Proton exchange membrane bearing entangled structure: Sulfonated poly(ether ether ketone)/bismaleimide hyperbranch

Physical cross-linking of sulfonated poly(ether ether ketones) sPEEKs with hyper-branched bismaleimide oligomer (modified bismaleimide, mBMI) leads to densely packed polymer. Different curing conditions on the two sPEEK samples containing Bismaleimide (BMI) monomer and modified Bismaleimide oligomers (mBMI) mole ratios of 70:30 (mBMI(30)) and 2:98 (mBMI(98)) are present. As the amount of BMI monomer increases, the branched structure and their degree of entanglement with sPEEK polymer matrix also increase. More rigid and more compact membrane is found in the case of mBMI(30).

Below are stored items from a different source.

/-! ## §0  Re-indexing a class function along a class permutation of the residue system; `Σ_{a ∈ A} ω(a) = 0` -/

/-- **RE-INDEXING ALONG A CLASS PERMUTATION.**  `A` a complete system of representatives of the fixed units modulo `|ϖ|^{2e}` (irredundancy not needed here); `G` a function of the fixed units
CONSTANT on classes modulo `|ϖ|^{2e}`; `φ` a map sending `A` to fixed units, INJECTIVE modulo `|ϖ|^{2e}` on `A`.  Then `Σ_{a ∈ A} G(φ a) = Σ_{a ∈ A} G(a)`: the representative map
`a ↦ rep(φ a)` is an injective self-map of the finite set `A`, hence a permutation, and `G(φ a) = G(rep(φ a))`. [cite: Serre1979, Ch. XV §2] -/
theorem sum_comp_eq_sum_of_classFunction {ϖ : K} {e : ℕ} (A : Finset K) (hA₁ : ∀ a ∈ A, σ a = a ∧ Valued.v a = 1)
    (hA₂ : ∀ u : K, σ u = u → Valued.v u = 1 → ∃ a ∈ A, Valued.v (u - a) ≤ Valued.v ϖ ^ (2 * e))
    (G : K → ℤ) (hG : ∀ y y' : K, σ y = y → Valued.v y = 1 → σ y' = y' → Valued.v y' = 1 → Valued.v (y - y') ≤ Valued.v ϖ ^ (2 * e) → G y' = G y)
    (φ : K → K) (hφ : ∀ a ∈ A, σ (φ a) = φ a ∧ Valued.v (φ a) = 1)
    (hφinj : ∀ a ∈ A, ∀ a' ∈ A, Valued.v (φ a - φ a') ≤ Valued.v ϖ ^ (2 * e) → a = a') :
    ∑ a ∈ A, G (φ a) = ∑ a ∈ A, G a := by
  classical
  -- the representative of `φ a`
  have hrep : ∀ a ∈ A, ∃ b ∈ A, Valued.v (φ a - b) ≤ Valued.v ϖ ^ (2 * e) := fun a ha => hA₂ _ (hφ a ha).1 (hφ a ha).2
  choose! Φ hΦA hΦ using hrep
  have hterm : ∀ a ∈ A, G (φ a) = G (Φ a) := fun a ha =>
    (hG (φ a) (Φ a) (hφ a ha).1 (hφ a ha).2 (hA₁ _ (hΦA a ha)).1 (hA₁ _ (hΦA a ha)).2 (hΦ a ha)).symm
  rw [Finset.sum_congr rfl hterm]
  -- `Φ` is a permutation of `A`
  have hinj : ∀ a₁ ∈ A, ∀ a₂ ∈ A, Φ a₁ = Φ a₂ → a₁ = a₂ := by
    intro a₁ ha₁ a₂ ha₂ heq
    refine hφinj a₁ ha₁ a₂ ha₂ ?_
    rw [show φ a₁ - φ a₂ = (φ a₁ - Φ a₁) - (φ a₂ - Φ a₂) by rw [heq]; ring]
    exact (Valuation.map_sub _ _ _).trans (max_le (hΦ a₁ ha₁) (hΦ a₂ ha₂))
  exact Finset.sum_bij (fun a _ => Φ a) (fun a ha => hΦA a ha) (fun a₁ ha₁ a₂ ha₂ h => hinj a₁ ha₁ a₂ ha₂ h)
    (fun b hb => by
      have himg : A.image Φ = A := Finset.eq_of_subset_of_card_le (Finset.image_subset_iff.2 fun a ha => hΦA a ha)
        (by rw [Finset.card_image_of_injOn (fun a₁ ha₁ a₂ ha₂ h => hinj a₁ ha₁ a₂ ha₂ h)])
      have hb' : b ∈ A.image Φ := by rw [himg]; exact hb
      obtain ⟨a, ha, hab⟩ := Finset.mem_image.1 hb'
      exact ⟨a, ha, hab⟩)
    (fun _ _ => rfl)

/-- **`Σ_{a ∈ A} ω(a) = 0`** over a complete irredundant system of representatives of the fixed units modulo `|ϖ|^{2e}`, `2d − 1 ≤ 2e`, `|2| < 1` (★ `sum_normSign_repr_eq_zero` on the
set of ALL fixed units, which is stable under `U_F(2d−2)`: the non-norm involution). [cite: Serre1979, Ch. V §3 Cor. 3; Ch. XV §2] -/
theorem sum_normSign_units_repr_eq_zero [CompleteSpace K] [Finite 𝓀[K]] (hD : IsRamifiedQuadraticDatum σ ϖ d t) (h2v : Valued.v (2 : K) < 1)
    {e : ℕ} (he : 2 * d - 1 ≤ 2 * e) (A : Finset K) (hA₁ : ∀ a ∈ A, σ a = a ∧ Valued.v a = 1)
    (hA₂ : ∀ u : K, σ u = u → Valued.v u = 1 → ∃ a ∈ A, Valued.v (u - a) ≤ Valued.v ϖ ^ (2 * e))
    (hA₃ : ∀ a ∈ A, ∀ a' ∈ A, Valued.v (a - a') ≤ Valued.v ϖ ^ (2 * e) → a = a') :
    ∑ a ∈ A, normSign σ a = 0 :=
  sum_normSign_repr_eq_zero hD h2v he (A := {f : K | σ f = f ∧ Valued.v f = 1}) (fun f hf => hf)
    (fun f hf a hσa ha1 _ => ⟨by rw [map_mul, hσa, hf.1], by rw [map_mul, ha1, hf.2, one_mul]⟩)
    A (fun a ha => hA₁ a ha) (fun f hf => hA₂ f hf.1 hf.2) hA₃

/-! ## §1  (S2) The own-slot sum: re-indexing by `a ↦ 1∕a + ϖ_F^i` -/

section Sums

variable [CompleteSpace K] [Finite 𝓀[K]]

omit [CompleteSpace K] [Finite 𝓀[K]] in
/-- `φ(a) = 1∕a + ϖ_F^i` is a FIXED UNIT for a fixed unit `a` (`i ≥ 1`: the translation is by a non-unit). [cite: Serre1979, Ch. V §3] -/
theorem twistArg_fixed_unit (hD : IsRamifiedQuadraticDatum σ ϖ d t) {i : ℕ} (hi : 1 ≤ i) {a : K} (hσa : σ a = a) (ha1 : Valued.v a = 1) :
    σ (a⁻¹ + (ϖ * σ ϖ) ^ i) = a⁻¹ + (ϖ * σ ϖ) ^ i ∧ Valued.v (a⁻¹ + (ϖ * σ ϖ) ^ i) = 1 := by
  obtain ⟨hσ, hvσ, hϖ, -, -, -, -⟩ := id hD
  have hϖlt : Valued.v ϖ < 1 := by rw [hϖ, ← exp_zero]; exact exp_lt_exp.2 (by norm_num)
  refine ⟨by rw [map_add, map_inv₀, hσa, map_pow, map_mul, hσ, mul_comm (σ ϖ) ϖ], ?_⟩
  have hlt : Valued.v ((ϖ * σ ϖ) ^ i) < Valued.v a⁻¹ := by
    rw [map_inv₀, ha1, inv_one, map_pow, map_mul, hvσ]
    exact pow_lt_one₀ zero_le (mul_lt_one_of_lt_of_le hϖlt hϖlt.le) (by omega)
  rw [Valuation.map_add_eq_of_lt_left _ hlt, map_inv₀, ha1, inv_one]

omit [Finite 𝓀[K]] in
/-- **(S2) THE OWN-SLOT RE-INDEXING.**  Ramified datum on a complete `K` with finite residue field; `C` fixed with `|C| ≤ 1`; `1 ≤ i`, `1 ≤ j`; `A` a complete irredundant system of
representatives of the fixed units modulo `|ϖ|^{2e}`, `2d − 1 ≤ 2e`.  Then
**`Σ_{a ∈ A} ω(1 − C·ϖ_F^j·(1 + ϖ_F^i a)∕a) = Σ_{a ∈ A} ω(1 − C·ϖ_F^j·a)`** — `a ↦ 1∕a + ϖ_F^i` permutes the classes of `A` and `ω(1 − Cϖ_F^j ·)` is a class function (★
`normSign_affine_eq_of_near` at `C₀ = 1`, `C₁ = −C`).  The right side is ★ p860400 FILE 1's F-side sum by regime. [cite: Serre1979, Ch. V §3 Cor. 3; Ch. XV §2] [cite: Rogawski1990, §4.9 p. 55] -/
theorem sum_normSign_one_sub_twist_eq (hD : IsRamifiedQuadraticDatum σ ϖ d t)
    {C : K} (hσC : σ C = C) (hC : Valued.v C ≤ 1) {i j e : ℕ} (hi : 1 ≤ i) (hj : 1 ≤ j) (he : 2 * d - 1 ≤ 2 * e)
    (A : Finset K) (hA₁ : ∀ a ∈ A, σ a = a ∧ Valued.v a = 1)
    (hA₂ : ∀ u : K, σ u = u → Valued.v u = 1 → ∃ a ∈ A, Valued.v (u - a) ≤ Valued.v ϖ ^ (2 * e))
    (hA₃ : ∀ a ∈ A, ∀ a' ∈ A, Valued.v (a - a') ≤ Valued.v ϖ ^ (2 * e) → a = a') :
    ∑ a ∈ A, normSign σ (1 - C * (ϖ * σ ϖ) ^ j * ((1 + (ϖ * σ ϖ) ^ i * a) / a)) = ∑ a ∈ A, normSign σ (1 - C * (ϖ * σ ϖ) ^ j * a) := by
  obtain ⟨hσ, hvσ, hϖ, -, -, -, -⟩ := id hD
  have hσ1 : σ (1 : K) = 1 := map_one σ
  have hσC' : σ (-C) = -C := by rw [map_neg, hσC]
  have hC' : Valued.v (-C) ≤ 1 := by rw [Valuation.map_neg]; exact hC
  -- rewrite `1 − C·π^j·x` as `1 + (−C)·π^j·x`
  have hform : ∀ x : K, 1 - C * (ϖ * σ ϖ) ^ j * x = 1 + -C * (ϖ * σ ϖ) ^ j * x := fun x => by ring
  have ha0 : ∀ a ∈ A, a ≠ 0 := fun a ha h0 => by
    have h := (hA₁ a ha).2; rw [h0, map_zero] at h; exact zero_ne_one h
  -- the twisted argument as `1∕a + π^i`
  rw [Finset.sum_congr rfl fun a ha => by rw [twistArg_eq (σ := σ) ϖ i (ha0 a ha)]]
  simp_rw [hform]
  refine sum_comp_eq_sum_of_classFunction A hA₁ hA₂ (fun y => normSign σ (1 + -C * (ϖ * σ ϖ) ^ j * y))
    (fun y y' hσy hy _hσy' _hy' hnear => normSign_affine_eq_of_near hD hσ1 (map_one _) hσC' hC' hσy hy.le _hσy' hj he hnear)
    (fun a => a⁻¹ + (ϖ * σ ϖ) ^ i) (fun a ha => twistArg_fixed_unit hD hi (hA₁ a ha).1 (hA₁ a ha).2) ?_
  -- injectivity modulo `|ϖ|^{2e}`: `(1∕a + π^i) − (1∕a' + π^i) = (a' − a)∕(a a')`
  intro a ha a' ha' hnear
  refine hA₃ a ha a' ha' ?_
  have e1 : a⁻¹ + (ϖ * σ ϖ) ^ i - (a'⁻¹ + (ϖ * σ ϖ) ^ i) = (a' - a) * (a * a')⁻¹ := by
    field_simp [ha0 a ha, ha0 a' ha']
    ring
  rw [e1, map_mul, map_inv₀, map_mul, (hA₁ a ha).2, (hA₁ a' ha').2, mul_one, inv_one, mul_one, Valuation.map_sub_swap] at hnear
  exact hnear

/-! ## §2  (S1) The slot-1 twist: `Σ_a ω(a)·ω(1 − Cϖ_F^j φ(a)) = 0` -/

omit [CompleteSpace K] [Finite 𝓀[K]] in
/-- `ψ(a) = (1 − Cϖ_F^{i+j})·a − Cϖ_F^j` is a FIXED UNIT for a fixed unit `a` (`|C| ≤ 1`, `j ≥ 1`: a unit minus a non-unit). [cite: Serre1979, Ch. V §3] -/
theorem linTwist_fixed_unit (hD : IsRamifiedQuadraticDatum σ ϖ d t) {C : K} (hσC : σ C = C) (hC : Valued.v C ≤ 1) (i : ℕ) {j : ℕ} (hj : 1 ≤ j)
    {a : K} (hσa : σ a = a) (ha1 : Valued.v a = 1) :
    σ ((1 - C * (ϖ * σ ϖ) ^ (i + j)) * a - C * (ϖ * σ ϖ) ^ j) = (1 - C * (ϖ * σ ϖ) ^ (i + j)) * a - C * (ϖ * σ ϖ) ^ j ∧
      Valued.v ((1 - C * (ϖ * σ ϖ) ^ (i + j)) * a - C * (ϖ * σ ϖ) ^ j) = 1 := by
  obtain ⟨hσ, hvσ, hϖ, -, -, -, -⟩ := id hD
  have hϖlt : Valued.v ϖ < 1 := by rw [hϖ, ← exp_zero]; exact exp_lt_exp.2 (by norm_num)
  have hπ : σ (ϖ * σ ϖ) = ϖ * σ ϖ := by rw [map_mul, hσ, mul_comm]
  have hsmall : ∀ {n : ℕ}, 1 ≤ n → Valued.v (C * (ϖ * σ ϖ) ^ n) < 1 := fun {n} hn => by
    rw [map_mul, map_pow, map_mul, hvσ]
    calc Valued.v C * (Valued.v ϖ * Valued.v ϖ) ^ n ≤ 1 * (Valued.v ϖ * Valued.v ϖ) ^ n := mul_le_mul' hC le_rfl
      _ < 1 := by rw [one_mul]; exact pow_lt_one₀ zero_le (mul_lt_one_of_lt_of_le hϖlt hϖlt.le) (by omega)
  have hu : Valued.v (1 - C * (ϖ * σ ϖ) ^ (i + j)) = 1 := by
    rw [Valuation.map_sub_swap, Valuation.map_sub_eq_of_lt_right _ (by rw [Valuation.map_one]; exact hsmall (by omega)), Valuation.map_one]
  refine ⟨by simp only [map_sub, map_mul, map_one, map_pow, hσC, hπ, hσa], ?_⟩
  have hua : Valued.v ((1 - C * (ϖ * σ ϖ) ^ (i + j)) * a) = 1 := by rw [map_mul, hu, ha1, one_mul]
  have hlt : Valued.v (C * (ϖ * σ ϖ) ^ j) < Valued.v ((1 - C * (ϖ * σ ϖ) ^ (i + j)) * a) := by
    rw [hua]; exact hsmall hj
  rw [Valuation.map_sub_eq_of_lt_left _ hlt, hua]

In contrast, relatively loose entangled network is found for mBMI(98) sample where the mBMI unit remains far apart and mostly un-connected, until high concentration of mBMI(98) is present. The branched structure and their degree of entanglement with sPEEK polymer matrix increases with longer curing time. The results shows physical cross-linking with highly branched mBMI is effective in reducing water uptake, lower methanol permabiity with reduced sPEEK membrane swelling. Except for heavily entangled sample (sPEEK/mBMI(30)) annealed for 20 h, all membranes displayed fair proton conductivity above 10−2 S/cm at room temperature. Methanol permeability is also substantially reduced to 1.39 × 10−7 cm2/s for sPEEK/15% mBMI(98). The DMFC single cell assembled by the sPEEK/20% mBMI(98) membrane (59 μm thickness) displayed the highest OCV of 839 mV with a power density reaching 30 mW/cm2 at 60 °C. This value is higher than that using sPEEK membrane alone.